Я собирался тут ходить, а не ездить, но тьма снаружи была кромешная. Меня ошеломила небесная панорама, невероятное изобилие звезд – все последствия смены часовых поясов мигом растворились в этом зрелище. Разреженный зимний воздух был прохладным, но для этого сезона теплым: по Фаренгейту, вероятно, выше сорока. Скрежет гаражной двери продырявил ночь, и возникло ощущение – может быть, ложное, – что при этом звуке от меня в разные стороны метнулись маленькие существа. Я выехал из гаража задом, дистанционно закрыл его и тихонько двинулся по улице, нервный и чуткий ко всему, как подросток, тайком взявший для чего-то родительскую машину. Добравшись до центра городка, я объехал здание суда, построенное в девятнадцатом веке, и повернул на главную торговую улицу; на ней не было ни души. Я припарковался под фонарем и пошел пешком мимо темных витрин, мимо муниципальных учреждений, пустых участков и шикарных бутиков.
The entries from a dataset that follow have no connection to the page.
import Literature.NumberTheory.K2Lit.SiegelDoubledUnipotent
import Literature.NumberTheory.Automorphic.DoubledUnitaryRankOneReductionDiag
import HarnessLib

/-!
# The Weyl element `w_Δ` of the doubled Siegel parabolic is rational (O41.3, file (iii-d))

Track B ∕ hLiu418 = stmt-HodgeConjecture-24832, line `K2_Liu_CurveThetaSigs`, unit U6 «FIRST TERM», socket #41, organ O41.3 (seat
`hodgecm-mathlib-K2Liu-p06` (g0), LEAD F0P6-plan deal 2026-09-03T23:05:23Z).  ★ D9 `K2Lit/SiegelDoubledUnipotent` defines
`weylDelta = ι(1, −1) ∈ H(𝔸)` and records «it lies in `H(L⁺)` — bookkeeping owed». This file pays it: the `GL_{2n}(𝔸_L)`-matrix of `w_Δ` is
the base change of the rational matrix `e₂·diag(1, −1)·e₂⁻¹` (★ `blk_weylDelta`), and an element of `U(𝔻)(𝔸)` with an `L`-rational matrix is a
rational point (★ `DoubledUnitary.RankOneReduction.mem_range_toAdelic_iff`).  Consumers: the injection `ν ↦ [w_Δ ν] : N_Δ(L⁺) → P_Δ(L⁺)\H(L⁺)`
of the intertwining-operator majorant (O41.3), the `[w_Δ]`-orbit of the constant term (O41.4), the Bruhat cells (O41.1).

Theorems only; axioms ⊆ {propext, Classical.choice, Quot.sound}.

## References
* S. Gelbart, I. Piatetski-Shapiro, S. Rallis, *Explicit constructions of automorphic L-functions*, LNM 1254 (1987), Part A §1 (the doubled
  group, its Siegel parabolic and Weyl element) [GelbartPiatetskishapiroRallis1987].
* C. Moeglin, J.-L. Waldspurger, *Spectral decomposition and Eisenstein series* (1995), II.1.6 (`w ∈ G(k)`) [MoeglinWaldspurger1995].

HONEST LABEL: HC_CM is proved only modulo the 7 printed citations (2 remaining named inputs: hLiu418 = stmt-HodgeConjecture-24832,
h413 = stmt-HodgeConjecture-24833) until rung 0 closes; this helper moves no counter.
-/

noncomputable section

set_option autoImplicit false

set_option linter.dupNamespace false

open scoped Matrix
open NumberField IsDedekindDomain

namespace Summit.HodgeConjecture.HodgeConjecture.Cruxes.HLiu418.K2LiuWeylDeltaRational

open Literature.NumberTheory.Automorphic Literature.NumberTheory.GaloisRepresentations
open Literature.NumberTheory.Automorphic.DoubledUnitary.RankOneReduction
open Literature.NumberTheory.GelbartRogawski1991 Literature.NumberTheory.GelbartRogawski1991.GRConstruction
open Literature.NumberTheory.K2Lit.SiegelDoubled

variable (L : Type) [Field L] [NumberField L] [IsCMField L]
variable {N M n : ℕ} (e : Fin N × Fin M ≃ Fin n)
  (dV : Fin N → L) (hdV : ∀ i, IsCMField.complexConj L (dV i) = dV i)
  (dW : Fin M → L) (hdW : ∀ i, IsCMField.complexConj L (dW i) = dW i)

/-- **The matrix of `w_Δ` is rational**: the `GL_{2n}(𝔸_L)`-matrix of `weylDelta` is the base change to `𝔸_L` of the `L`-matrix
`e₂ · diag(1, −1) · e₂⁻¹` (from ★ `blk_weylDelta`). [cite: GelbartPiatetskishapiroRallis1987, Part A §1] -/
theorem coe_weylDelta_eq_map :
    (((weylDelta L e dV hdV dW hdW : HA L e dV hdV dW hdW) : GL (Fin (n + n)) (AdeleRing (𝓞 L) L)) :
        Matrix (Fin (n + n)) (Fin (n + n)) (AdeleRing (𝓞 L) L)) =
      (Matrix.reindex (e₂ (n := n)) (e₂ (n := n))
        (Matrix.fromBlocks (1 : Matrix (Fin n) (Fin n) L) 0 0 (-1))).map (algebraMap L (AdeleRing (𝓞 L) L)) := by
  have h := blk_weylDelta L e dV hdV dW hdW
  have h2 : (((weylDelta L e dV hdV dW hdW : HA L e dV hdV dW hdW) : GL (Fin (n + n)) (AdeleRing (𝓞 L) L)) :
        Matrix (Fin (n + n)) (Fin (n + n)) (AdeleRing (𝓞 L) L)) =
      Matrix.reindex (e₂ (n := n)) (e₂ (n := n)) (blk L e dV hdV dW hdW (weylDelta L e dV hdV dW hdW)) := by
    simp only [blk, Matrix.reindex_apply, Equiv.symm_symm, Matrix.submatrix_submatrix, Equiv.self_comp_symm,
      Matrix.submatrix_id_id]
  rw [h2, h, Matrix.reindex_apply, Matrix.reindex_apply, ← Matrix.submatrix_map, Matrix.fromBlocks_map,
    Matrix.map_one (algebraMap L (AdeleRing (𝓞 L) L)) (map_zero _) (map_one _),
    Matrix.map_zero (algebraMap L (AdeleRing (𝓞 L) L)) (map_zero _),
    Matrix.map_neg (algebraMap L (AdeleRing (𝓞 L) L)) (map_neg _),
    Matrix.map_one (algebraMap L (AdeleRing (𝓞 L) L)) (map_zero _) (map_one _)]

omit [NumberField L] [IsCMField L] in
/-- the rational matrix `e₂ · diag(1, −1) · e₂⁻¹` is an involution. [cite: GelbartPiatetskishapiroRallis1987, Part A §1] -/
theorem weylMatrix_mul_self :
    Matrix.reindex (e₂ (n := n)) (e₂ (n := n)) (Matrix.fromBlocks (1 : Matrix (Fin n) (Fin n) L) 0 0 (-1)) *
        Matrix.reindex (e₂ (n := n)) (e₂ (n := n)) (Matrix.fromBlocks (1 : Matrix (Fin n) (Fin n) L) 0 0 (-1)) = 1 := by
  rw [Matrix.reindex_apply, Matrix.submatrix_mul_equiv, Matrix.fromBlocks_multiply]
  simp only [mul_one, mul_zero, add_zero, zero_add, mul_neg, neg_neg, neg_zero, Matrix.fromBlocks_one,
    Matrix.submatrix_one_equiv]

/-- **`w_Δ ∈ H(L⁺)`**: the Weyl element of the doubled Siegel parabolic is a rational point of `H` (its matrix is `L`-rational, ★
`mem_range_toAdelic_iff`).  [cite: GelbartPiatetskishapiroRallis1987, Part A §1] [cite: MoeglinWaldspurger1995, II.1.6] -/
theorem weylDelta_mem_ratH : weylDelta L e dV hdV dW hdW ∈ ratH L e dV hdV dW hdW := by
  set W₀ : Matrix (Fin (n + n)) (Fin (n + n)) L :=
    Matrix.reindex (e₂ (n := n)) (e₂ (n := n)) (Matrix.fromBlocks (1 : Matrix (Fin n) (Fin n) L) 0 0 (-1)) with hW₀
  have hW : W₀ * W₀ = 1 := weylMatrix_mul_self L
  let g : GL (Fin (n + n)) L := ⟨W₀, W₀, hW, hW⟩
  refine (mem_range_toAdelic_iff (Fp L) L (IsCMField.complexConj L) (hermD L e dV hdV dW hdW)
    (weylDelta L e dV hdV dW hdW)).2 ⟨g, ?_⟩
  refine Units.ext ?_
  rw [coe_weylDelta_eq_map]
  rfl

end Summit.HodgeConjecture.HodgeConjecture.Cruxes.HLiu418.K2LiuWeylDeltaRational

end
Марфа – туристический центр, привлекающий любителей современного искусства, а началось это в восьмидесятые, когда Дональд Джадд[82] создал на окраине городка Чинати Фаундейшн – музей, чью постоянную экспозицию составляют крупномасштабные вещи самого Джадда и работы некоторых его современников. Я слыхал от нью-йоркских художников об их поездках в Марфу, о том, что коллекционеры летают сюда на своих частных самолетах, но сейчас представить себе, что я могу их тут встретить, было трудно. На другой стороне улицы стояло интересное строение, и я перешел ее, чтобы взглянуть поближе; позже я узнал, что это бывшее здание компании, торговавшей шерстью и мохером. Я двинулся вдоль боковой стены здания, вдоль железнодорожных путей и, перешагнув через кусты, подошел к одному из окон.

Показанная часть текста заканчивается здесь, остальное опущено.